HiC: 3D Genome Organisation

How to order

Get in touch with the BRF to organise a time for sample submission. We will discuss sample requirements and the appropriate sequencer with the associated pricing. If you are submitting cells, we require 1 -10 million cells per sample. For tissues of most vertebrates and large invertebrates, we require 50-200 mg per sample. It can be difficult to get this much material from some samples, so we can process these samples using a "low input" version of the protocol. For plants, attempt to submit at least 20 g of leaves per sample. Under the "How to order" tab on the Illumina Sequencing page, download an order form for "BRF-Made Libraries" for the chosen sequencer and send an email to brf@anu.edu.au with the following


How it works

At the BRF, we use Arima HiC 2.0 kits to prepare HiC libraries from cells, tissues and plants. The workflow involves crosslinking the DNA in a sample with a formaldehyde solution, followed by digestion with a cocktail of restriction enzymes. The products of digestion, despite being far apart from each other in the primary DNA sequence, remain tethered to each other through crosslinks to preserve the 3D conformation of the genome.

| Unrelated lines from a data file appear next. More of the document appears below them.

/-- **THE CUT-OFF SHELL OF A 𝔤-VALUED BOND VARIABLE WITH AN ANISOTROPIC COVARIANCE AND A NON-ZERO MEAN**: for an invertible
linear map `A` (bond block `B(b) = A z + μ` of the fluctuation field, block covariance `AAᵀ`, mean `μ`) and all real `a, a′`,
`𝒩{z : a ≤ ‖A z + μ‖ < a′} ≤ |det A|⁻¹·‖A‖^{m−1}·K′_m·(a′ − a)` — uniformly in the mean: change of variables `y = Az`
(`Measure.map_linearMap_addHaar_eq_smul_addHaar`), the density at `A⁻¹(y − μ)` dominated by the radial-about-`μ`
`e^{−‖y − μ‖²/(2‖A‖²)}`, translation, §5.  This REMOVES the last caveat of (R-9) (v1.1 of `NE9RadialShell`: «a NON-ZERO MEAN …
avoidable by integrating the auxiliary field X first»): print's order of integration in (2.23) may be kept.
[cite: Balaban1988RG2Cluster, (1.34) p.9, (2.3) p.12 and (2.23) p.17; Balaban1987RG1, (2.9) p.266] -/
theorem stdGaussian_affineRadialShell_le [Nontrivial F] (A : F ≃ₗ[ℝ] F) (μ : F) (a a' : ℝ) :
    stdGaussian F {z : F | a ≤ ‖A z + μ‖ ∧ ‖A z + μ‖ < a'} ≤
      ENNReal.ofReal (|(LinearMap.det (A : F →ₗ[ℝ] F))⁻¹| *
        (‖LinearMap.toContinuousLinearMap (A : F →ₗ[ℝ] F)‖ ^ (finrank ℝ F - 1) * meanShellConst F * (a' - a))) := by
  set L : F →ₗ[ℝ] F := (A : F →ₗ[ℝ] F) with hL
  set T : F →L[ℝ] F := LinearMap.toContinuousLinearMap L with hT
  have hTapply : ∀ x, T x = A x := fun x => rfl
  have hdet : LinearMap.det L ≠ 0 := (LinearEquiv.isUnit_det' A).ne_zero
  have hn : 0 < ‖T‖ := by
    obtain ⟨x, hx⟩ := exists_ne (0 : F)
    have hAx : A x ≠ 0 := fun h => hx (A.map_eq_zero_iff.1 h)
    have h1 : ‖A x‖ ≤ ‖T‖ * ‖x‖ := by rw [← hTapply]; exact T.le_opNorm x
    have h2 : 0 < ‖A x‖ := norm_pos_iff.2 hAx
    have h3 : 0 < ‖x‖ := norm_pos_iff.2 hx
    nlinarith [norm_nonneg T]
  set S : Set F := {y : F | a ≤ ‖y + μ‖ ∧ ‖y + μ‖ < a'} with hS
  have hSeq : S = (fun y : F => ‖y + μ‖) ⁻¹' Ico a a' := by
    ext y; simp [hS, Set.mem_Ico]
  have hSm : MeasurableSet S := by
    rw [hSeq]; exact (continuous_id.add continuous_const).norm.measurable measurableSet_Ico
  have hLm : Measurable L := L.continuous_of_finiteDimensional.measurable
  have hpre : {z : F | a ≤ ‖A z + μ‖ ∧ ‖A z + μ‖ < a'} = L ⁻¹' S := by
    ext z; simp [hS, hL]
  have hpreM : MeasurableSet (L ⁻¹' S) := hLm hSm
  set G : F → ℝ≥0∞ := fun y => ENNReal.ofReal (gaussConst F * rexp (-‖A.symm y‖ ^ 2 / 2)) * S.indicator 1 y with hG
  have hGm : Measurable G := by
    refine Measurable.mul ?_ (measurable_one.indicator hSm)
    have hsymm : Measurable (A.symm : F → F) := (A.symm : F →ₗ[ℝ] F).continuous_of_finiteDimensional.measurable
    exact (by unfold gaussConst; fun_prop : Measurable fun y : F =>
      ENNReal.ofReal (gaussConst F * rexp (-‖y‖ ^ 2 / 2))).comp hsymm
  -- Step 1: Gaussian measure → Lebesgue integral of G ∘ A
  have h1 : stdGaussian F (L ⁻¹' S) = ∫⁻ z, G (L z) ∂(volume : Measure F) := by
    rw [← lintegral_indicator_one hpreM, lintegral_stdGaussian_eq_lintegral_mul (measurable_one.indicator hpreM)]
    refine lintegral_congr fun z => ?_
    have hind : (L ⁻¹' S).indicator (1 : F → ℝ≥0∞) z = S.indicator 1 (L z) := rfl
    have hz : A.symm (L z) = z := by rw [hL]; exact A.symm_apply_apply z
    rw [hind, hG]
    simp only [hz, gaussConst]
  -- Step 2: change of variables y = A z
  have h2 : ∫⁻ z, G (L z) ∂(volume : Measure F) =
      ENNReal.ofReal |(LinearMap.det L)⁻¹| * ∫⁻ y, G y ∂(volume : Measure F) := by
    rw [← lintegral_map hGm hLm, Measure.map_linearMap_addHaar_eq_smul_addHaar _ hdet, lintegral_smul_measure,
      smul_eq_mul]
  -- Step 3: domination of the transported density by the CENTRED radial Gaussian at scale ‖T‖ (shell still shifted)
  have h3 : ∀ y, G y ≤ ENNReal.ofReal (gaussConst F * rexp (-‖y‖ ^ 2 / (2 * ‖T‖ ^ 2))) *
      (Ico a a').indicator 1 ‖y + μ‖ := by
    intro y
    have hind : S.indicator (1 : F → ℝ≥0∞) y = (Ico a a').indicator 1 ‖y + μ‖ := by rw [hSeq]; rfl
    rw [hG]
    simp only [hind]
    refine mul_le_mul' (ENNReal.ofReal_le_ofReal (mul_le_mul_of_nonneg_left ?_ gaussConst_pos.le)) le_rfl
    apply Real.exp_le_exp.2
    have hy : ‖y‖ ≤ ‖T‖ * ‖A.symm y‖ := by
      have := T.le_opNorm (A.symm y)
      rwa [hTapply, A.apply_symm_apply] at this
    have hy2 : ‖y‖ ^ 2 ≤ ‖T‖ ^ 2 * ‖A.symm y‖ ^ 2 := by
      rw [← mul_pow]; exact pow_le_pow_left₀ (norm_nonneg _) hy 2
    have hT2 : 0 < ‖T‖ ^ 2 := by positivity
    have key : ‖y‖ ^ 2 / ‖T‖ ^ 2 ≤ ‖A.symm y‖ ^ 2 := by
      rw [div_le_iff₀ hT2, mul_comm]; exact hy2
    have e : -‖y‖ ^ 2 / (2 * ‖T‖ ^ 2) = -(‖y‖ ^ 2 / ‖T‖ ^ 2) / 2 := by
      field_simp
    rw [e]
    linarith [key]
  -- Step 4: translation y = x − μ, then the scaled CORE with mean μ
  have h4 : ∫⁻ y, ENNReal.ofReal (gaussConst F * rexp (-‖y‖ ^ 2 / (2 * ‖T‖ ^ 2))) * (Ico a a').indicator 1 ‖y + μ‖ =
      ∫⁻ x, ENNReal.ofReal (gaussConst F * rexp (-‖x - μ‖ ^ 2 / (2 * ‖T‖ ^ 2))) * (Ico a a').indicator 1 ‖x‖ := by
    rw [← lintegral_add_right_eq_self (μ := (volume : Measure F))
      (fun x : F => ENNReal.ofReal (gaussConst F * rexp (-‖x - μ‖ ^ 2 / (2 * ‖T‖ ^ 2))) *
        (Ico a a').indicator 1 ‖x‖) μ]
    simp only [add_sub_cancel_right]
  rw [hpre, h1, h2]
  calc ENNReal.ofReal |(LinearMap.det L)⁻¹| * ∫⁻ y, G y ∂(volume : Measure F)
      ≤ ENNReal.ofReal |(LinearMap.det L)⁻¹| *
          ∫⁻ y, ENNReal.ofReal (gaussConst F * rexp (-‖y‖ ^ 2 / (2 * ‖T‖ ^ 2))) * (Ico a a').indicator 1 ‖y + μ‖ :=
        mul_le_mul' le_rfl (lintegral_mono h3)
    _ = ENNReal.ofReal |(LinearMap.det L)⁻¹| *
          ∫⁻ x, ENNReal.ofReal (gaussConst F * rexp (-‖x - μ‖ ^ 2 / (2 * ‖T‖ ^ 2))) * (Ico a a').indicator 1 ‖x‖ := by
        rw [h4]
    _ ≤ ENNReal.ofReal |(LinearMap.det L)⁻¹| *
          ENNReal.ofReal (‖T‖ ^ (finrank ℝ F - 1) * meanShellConst F * (a' - a)) :=
        mul_le_mul' le_rfl (lintegral_shell_scaledGaussDensity_le hn μ a a')
    _ = ENNReal.ofReal (|(LinearMap.det L)⁻¹| *
          (‖T‖ ^ (finrank ℝ F - 1) * meanShellConst F * (a' - a))) := by
        rw [← ENNReal.ofReal_mul (abs_nonneg _)]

The overhangs of the digested DNA are blunted by end-repair and marked with biotinylated nucleotides. These ends are ligated together, the DNA is de-crosslinked, and then the DNA is sheared by ultrasonication to the desired fragment size. This results in a mix of DNA fragments, where some are ligation products labelled with biotin and others are non-ligated products that are unlabelled. To enrich for the ligation products, streptavidin coupled to magnetic beads are used to pull down these products through their biotinylated nucleotides, and proceed to library preparation and sequencing.